Business Services Industry
Education update
Malaysian Business, Feb 16, 2006 by Lynda Ng
COLLEGES FORM CONSORTIUM IN PERAK
IN December last year, four Ipoh-based colleges joined hands to form the Perak Consortium of Colleges with the aim of promoting Perak as a centre of higher education.
Together, the consortium claims a student population of 2,000, making it the largest in Perak.
The four outfits - Perak Institute of Technology, Keris College, Institut Kompas and PIA College of Art and Design - will share certain facilities and resources. On top of that, potential students will also receive information and counselling on all partner colleges.
Welcoming the move, State Education, Human Resources and Multimedia Committee Chairman Datuk Dr Zambry Abd Kadir noted the advantages, including lower operating cost.
RM2.4 BILLION FOR HIGHER EDUCATION FUND
SOME 110,000 students are expected to get close to RM2.4 billion in loans this year from the Higher Education Fund, also known as PTPTN or Perbadanan Tabung Pendidikan Tinggi Nasional.
Deputy Higher Education Minister Datuk Fu Ah Kiow said that RM722 million will be for first-year students in public and private tertiary institutions while the remainder is for second-and final- year students.
At present, RM372 million remain in arrears. He said that 473 loan defaulters have been blacklisted in newspapers while 22 were issued with court orders.
At the same time, the government is also doing away with the practice of exempting borrowers who obtain first-class degrees from having to pay back their loans.
Up to last year, Fu said 2,464 students who borrowed RM5.5 million from the fund had been exempted from paying back on the grounds of their exceptional results. Since August 1997, the funds had approved loans amounting to RM15.36 billion to about 800,000 students.
INFUSING ENTREPRENEURSHIP IN HIGHER EDUCATION
HOW do you infuse entrepreneurship into students? This is the latest challenge thrown by the authorities to local universities and colleges.
The higher education institutions have been asked to throw in elements of entrepreneurship in their curriculum. The purpose: To nurture a business mindset among undergraduates.

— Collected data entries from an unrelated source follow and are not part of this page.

/-! ## §3 The torus parity constraint (Q-WL-2 on the road's objects) -/

/-- [folklore] **`D̂ₛ` IN CLOSED FORM**: `DhatS m p j z = [z = tip (e₁ j)] − [z = (e₁ j).1]` (`TorusCoframeJets.Dhat_bond_apply` re-indexed). -/
theorem DhatS_apply_eq (j : I 3 (m + 1) p) (z : Site 4 ((m + 1) * p)) :
    DhatS m p j z = (if z = tip ((m + 1) * p) (e₁ (m + 1) p j) then (1 : ℝ) else 0) - (if z = (e₁ (m + 1) p j).1 then 1 else 0) := by
  rw [DhatS, Matrix.submatrix_apply, Dhat_bond_apply]
  rfl

variable {m r} in
/-- [folklore] **Q-WL-2 ON THE ROAD's TORI (tip read-out): THE HADAMARD CONSTRAINT.**  If `K̂` kills the FULL fine gradient (`K̂·D̂ₛ = 0`, displayed),
and an ANTISYMMETRIC table `kb` satisfies the order-one letter WITH SOURCE of §2 at the torus bond `b` (for some gauge jet `Wb`), then for all comb
bonds `a a′`: `Σ_j K̂[j, e₁⁻¹ b]·Ŵ₀[j,a]·Ŵ₀[j,a′] = 0`.  (The toy T-d1leaf03g13-WARDL: this fails for `d*d` on the 4×4 torus — `5∕4`; whether it fails
on the road's 4D tori is a computation, not decided here.) -/
theorem hadamard_of_tip_antisymm_torus (hr : r ∈ box (3 + 1) (m + 1)) (hKD : Khat (d := 3) (m + 1) p * DhatS m p = 0)
    (b : Site 4 ((m + 1) * p) × Fin 4) (kb : Matrix (I 3 (m + 1) p) (I 3 (m + 1) p) ℝ) (hkb : kbᵀ = -kb)
    (Wb : Matrix (I 3 (m + 1) p) (CombRows (toSite r) (m + 1) p) ℝ)
    (h : kb * What0 r (m + 1) p + Khat (d := 3) (m + 1) p * Wb
      = -Matrix.of (fun j a => Khat (d := 3) (m + 1) p j ((e₁ (m + 1) p).symm b) * Nhat r (m + 1) p (tip ((m + 1) * p) (e₁ (m + 1) p j)) a))
    (a a' : CombRows (toSite r) (m + 1) p) :
    ∑ j, Khat (d := 3) (m + 1) p j ((e₁ (m + 1) p).symm b) * (What0 r (m + 1) p j a * What0 r (m + 1) p j a') = 0 := by
  rw [What0_eq_DhatS_mul_Nhat r m p hr] at h ⊢
  exact WardJetsSourcesParity.hadamard_of_tip_antisymm (Khat (d := 3) (m + 1) p) kb (DhatS m p) (Nhat r (m + 1) p)
    (fun j => tip ((m + 1) * p) (e₁ (m + 1) p j)) (fun j => (e₁ (m + 1) p j).1) (DhatS_apply_eq m p)
    (fun j a => Nhat r (m + 1) p (tip ((m + 1) * p) (e₁ (m + 1) p j)) a) (fun _ _ => rfl) (Khat_transpose (m + 1) p) hKD hkb
    ((e₁ (m + 1) p).symm b) Wb h a a'
import Summits.QuantumFields.BalabanUV.Beta.D1BFx.SliceTransferModel
import Literature.MathematicalPhysics.QuantumFieldTheory.Balaban1983to89.Beta.ConstraintElimination

/-!
# `BalabanUV.Beta.D1BFx.SliceTransferBordered` — road «BF-x» for binder row D1, leaf K-R1 AT MODEL LEVEL (part 3):
# ELIMINATING THE ORBIT PARAMETRISATION — twice the one-loop functional of a Faddeev–Popov matrix `F` with `FᵀF = ZᵀXZ`
# (`Z` a kernel basis of the scalar averaging `Q′`) is the functional of the `Q′`-BORDERED system `kkt X Q′` up to Gram terms of `Z` and
# `Q′` that CANCEL between the two ghosts of part 2; hence `2·secondVar G − 2·secondVar F = secondVar (kkt X_G Q′) − secondVar (kkt X_F Q′)`

HONEST DEPENDENCY (page 1, mandatory): continuum YM on T⁴ ⇐ BetaPertH ∧ nine spine estimates (0/9 proved); BetaPertH ⇐ (D1) ∧
(D4) ∧ CAP+tail; G-an2-4 gates asym, D1 and NE2/3/4.  HONEST FRAMING (cell contract, verbatim): «discharging `BetaPertH` makes
Bałaban's UV stability UNCONDITIONAL — a real constructive-QFT result; it is NOT the continuum limit and NOT the Clay problem.»
THIS MODULE DISCHARGES NOTHING of the wall: [folklore] finite-dimensional algebra/calculus over the tree's `Beta.ConstraintElimination`
(general-basis elimination Jacobian `det_bordered_mul_det_basis_sq`) and parts 1–2 (`LogDetSecondVariation`, `SliceTransferModel`).  Owner's
spec `HOME/b2b-balaban-beta-d1-p2/K-R1-SPEC.md` §3 (M3).  No `def`, no `Prop` mirror, no cited fact, 0 sorry; 0 wall binders; NOT D1, NOT
BetaPertH, NOT continuum, NOT Clay.

ABSOLUTE RULE (cell charter, verbatim): «No internally-minted statement may enter as a cited fact. Every hypothesis is either
kernel-proved in this package or a verbatim quotation of a PUBLISHED theorem with page reference. The manuscript(s) under audit are NOT
citable for their own disputed steps — they are the thing under adjudication; programme-internal (2001/route/tribunal) claims are never
citable.»

WHY.  Part 2 (`secondVar_sliceTransfer`) leaves the ghosts as `F = P W`, `G = τ W` for an arbitrary parametrisation `W` of the residual orbit
directions.  On the road (K-R1-SPEC §2) `W = D_U ∘ Z` with `Z` a basis of the residual algebra `N(Q′(U)) = ker Q′(U)` (B9 (3.21), CONTEXT), so
`FᵀF = Zᵀ X_F Z`, `GᵀG = Zᵀ X_G Z` with the SCALAR forms `X_F = D*_U(D_U R_U D*_U)D_U` (`= Δ_U²` on `N(Q′)`) and `X_G = D*_U τᵀτ D_U`.  The
general-basis compression identity `det kkt X Q′ · det(ZᵀZ) = (−1)^{|blocks|}·det(ZᵀXZ)·det(Q′Q′ᵀ)` then trades each ghost for a `Q′`-BORDERED
scalar system plus Gram terms of `Z` and `Q′`, which are THE SAME for `F` and `G` and cancel: the kernel-level statement needs no basis.

CONTENT (all [folklore]; scalars indexed by `σ ⊕ κ` with `κ` the block/constraint index, as in `ConstraintElimination`):
* §1 `det_fromCols_basis_sq` (`Q Z = 0 ⇒ det[Z | Qᵀ]² = det(ZᵀZ)·det(QQᵀ)`), `det_kkt_mul_det_gram` (the compression identity above, from the tree's
  `det_bordered_mul_det_basis_sq` with `Y := Qᵀ`), `absDet_kkt_mul`.
* §2 `two_secondVar_eq_bordered`: along `C²` curves with `FᵀF = ZᵀXZ`, `Q Z = 0` near `0` and `det F ≠ 0`, `det(QQᵀ) ≠ 0` at `0`:
  `2·secondVar F = secondVar (kkt X Q) + secondVar (ZᵀZ) − secondVar (QQᵀ)` (jets by the product rule).
* §3 `secondVar_ghost_difference`: for two such `F`, `G` over the same `(Z, Q)`: `2·secondVar G − 2·secondVar F = secondVar (kkt X_G Q) − secondVar (kkt X_F Q)`.
* §4 **`secondVar_sliceTransfer_basisFree`** = part 2 + §3: `secondVar (kkt K [Q;τ]) = secondVar (kkt (K + PᵀP) Q) + secondVar (kkt X_G Q′) − secondVar (kkt X_F Q′)`
  — K-R1 AT MODEL LEVEL IN BASIS-FREE FORM (K-R1-SPEC §2's kernel-level target, in finite dimensions).
-/

noncomputable section

namespace Summit.QuantumFields.BalabanUV.Beta.D1BFx.SliceTransferBordered

open Matrix Filter Finset
open scoped Topology
open Literature.MathematicalPhysics.QuantumFieldTheory.Balaban1983to89.Beta.Composition (kkt)
open Literature.MathematicalPhysics.QuantumFieldTheory.Balaban1983to89.Beta.ConstraintElimination (det_bordered_mul_det_basis_sq)
open Literature.Analysis.Calculus (eventually_det_ne_zero)
open Summit.QuantumFields.BalabanUV.Beta.D1BFx.LogDetSecondVariation (secondVar secondVar_comb_eq_zero)
open Summit.QuantumFields.BalabanUV.Beta.D1BFx.SliceTransferModel (hasDerivAt_matMul hasDerivAt_transpose hasDerivAt_transpose_mul
  hasDerivAt_kkt)

/-! ## §1 The compression identity in general-basis form -/

section Algebra

variable {𝕜 : Type*} [Field 𝕜]
variable {σ κ : Type*} [Fintype σ] [Fintype κ] [DecidableEq σ] [DecidableEq κ]

/-- [folklore] For `Q Z = 0`: `[Z | Qᵀ]ᵀ[Z | Qᵀ] = [[ZᵀZ, 0],[0, QQᵀ]]`, hence `det[Z | Qᵀ]² = det(ZᵀZ)·det(QQᵀ)` (any basis `Z`, not only
orthonormal ones — cf. `GhostSchur.det_fromCols_kernelBasis_transpose_sq`). -/
theorem det_fromCols_basis_sq (Q : Matrix κ (σ ⊕ κ) 𝕜) (Z : Matrix (σ ⊕ κ) σ 𝕜) (hQZ : Q * Z = 0) :
    (fromCols Z Qᵀ).det ^ 2 = (Zᵀ * Z).det * (Q * Qᵀ).det := by
  have hZQ : Zᵀ * Qᵀ = 0 := by rw [← transpose_mul, hQZ, transpose_zero]
  have h : (fromCols Z Qᵀ)ᵀ * fromCols Z Qᵀ = fromBlocks (Zᵀ * Z) (Zᵀ * Qᵀ) (Q * Z) (Q * Qᵀ) := by
    rw [transpose_fromCols, fromRows_mul_fromCols, transpose_transpose]
  rw [hZQ, hQZ] at h
  have hdet := congrArg det h
  rw [det_mul, det_transpose, det_fromBlocks_zero₂₁] at hdet
  rw [sq]
  exact hdet

/-- [folklore] **THE COMPRESSION IDENTITY, general basis**: `Q Z = 0`, `det(QQᵀ) ≠ 0` ⟹
`det kkt X Q · det(ZᵀZ) = (−1)^{|κ|} · det(ZᵀXZ) · det(QQᵀ)` — the bordered determinant IS the determinant of the compression of `X` to
`ker Q` in the basis `Z`, up to the two Gram determinants (tree `det_bordered_mul_det_basis_sq` with the complement `Y := Qᵀ`). -/
theorem det_kkt_mul_det_gram (X : Matrix (σ ⊕ κ) (σ ⊕ κ) 𝕜) (Q : Matrix κ (σ ⊕ κ) 𝕜) (Z : Matrix (σ ⊕ κ) σ 𝕜)
    (hQZ : Q * Z = 0) (hQ : (Q * Qᵀ).det ≠ 0) :
    (kkt X Q).det * (Zᵀ * Z).det = (-1) ^ Fintype.card κ * (Zᵀ * X * Z).det * (Q * Qᵀ).det := by
  have h := det_bordered_mul_det_basis_sq X Q Z Qᵀ hQZ (isUnit_iff_ne_zero.2 hQ)
  rw [det_fromCols_basis_sq Q Z hQZ] at h
  -- `kkt X Q = fromBlocks X Qᵀ Q 0` by definition
  have hk : (kkt X Q).det = (fromBlocks X Qᵀ Q 0).det := rfl
  rw [hk]
  -- cancel one factor `det(QQᵀ)`
  have h' : ((fromBlocks X Qᵀ Q 0).det * (Zᵀ * Z).det - (-1) ^ Fintype.card κ * (Zᵀ * X * Z).det * (Q * Qᵀ).det) * (Q * Qᵀ).det = 0 := by
    have := h; ring_nf; ring_nf at this; linear_combination this
  rcases mul_eq_zero.1 h' with h1 | h1
  · exact sub_eq_zero.1 h1
  · exact absurd h1 hQ

end Algebra

/-! ## §2 Twice the ghost functional is the bordered functional plus cancelling Gram terms -/

section Curves

variable {σ κ : Type*} [Fintype σ] [Fintype κ] [DecidableEq σ] [DecidableEq κ]

/-- [folklore] Real absolute form of §1: `Q Z = 0`, `det(QQᵀ) ≠ 0`, `FᵀF = ZᵀXZ` ⟹ `|det kkt X Q| · |det(ZᵀZ)| = (det F)² · |det(QQᵀ)|`. -/
theorem absDet_kkt_mul (X : Matrix (σ ⊕ κ) (σ ⊕ κ) ℝ) (Q : Matrix κ (σ ⊕ κ) ℝ) (Z : Matrix (σ ⊕ κ) σ ℝ) (F : Matrix σ σ ℝ)
    (hQZ : Q * Z = 0) (hQ : (Q * Qᵀ).det ≠ 0) (hF : Fᵀ * F = Zᵀ * X * Z) :
    |(kkt X Q).det| * |(Zᵀ * Z).det| = F.det ^ 2 * |(Q * Qᵀ).det| := by
  have h := det_kkt_mul_det_gram X Q Z hQZ hQ
  have hFF : (Zᵀ * X * Z).det = F.det ^ 2 := by rw [← hF, det_mul, det_transpose, sq]
  rw [hFF] at h
  have := congrArg abs h
  rw [abs_mul, abs_mul, abs_mul, abs_pow, abs_neg, abs_one, one_pow, one_mul, abs_pow, sq_abs] at this
  exact this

Higher Education Management Department Director-General Prof Datuk Dr Hassan Said notes that some universities have devised ways and means of achieving the desired end result. Some universities have introduced entrepreneurship as a major while others have set up businesses on campus to give undergraduates an opportunity to practise their skills.
`I want students to read about great entrepreneurs, talk about their experiences, think of business ideas and develop business skills,' he told journalists.
SEXUAL HARASSMENT RAMPANT IN US COLLEGES
NEARLY two-thirds of college students in the United States are affected by sexual harassment - ranging from offensive jokes and gestures to touching and grabbing, according to a study recently released.
According to a Reuters report, men are more likely to harass than women, but women and men are equally likely to be harassed on US campuses, according to a report by the American Association of University Women.
Researchers found that 62% of college students experienced sexual harassment, and 32% of college students said they were victims of physical harassment.
`The primary form of harassment that we're seeing is actually non- contact, it tends to be remarks, gestures and jokes. But the fact that one-third of college students are experiencing some form of physical harassment is certainly a concern,' says Elena Silva, the report's co- author.
In a representative survey of 2,036 undergraduates in US colleges and universities, 41% said they had sexually harassed someone.
A UNIVERSITY FOR INDIAN DIASPORA
THE INDIAN Diaspora longs for an education for its new generation. To cater to that need, the government is planning to set up a special university for People of Indian Origin (PIO), reports The Times of India.
`The Centre will establish a university to provide access to affordable and quality education to the children of PIOs. It will primarily cater to the needs of students of Indian origin from Malaysia, Mauritius and a few Southeast Asian countries,' the newspaper quotes Ministry of Overseas Indian Affairs Secretary S Krishna Kumar.
The university could be located either in India or abroad. The secretary's remarks came on the heels of Prime Minister Manmohan Singh's recent speech that his government was interested in establishing a university exclusively for PIOs to cater for the unmet demand for higher education in a number of countries.
Proposal to set up the university also fits in the larger context of opening up the education sector to private investment and attracting more PIOs to study in India.
Currently, foreign students wanting to study in Indian universities or colleges affiliated to them are required to apply through the Ministry of Human Resources Development and the Department of Education. Several universities have set aside a certain percentage of seats for Diaspora students.
However, many of them have been facing several technical problems such as fulfilling official formalities like student visas and others. Against this backdrop, there has been a long-standing demand from Non-Residents Indians for a PIO university.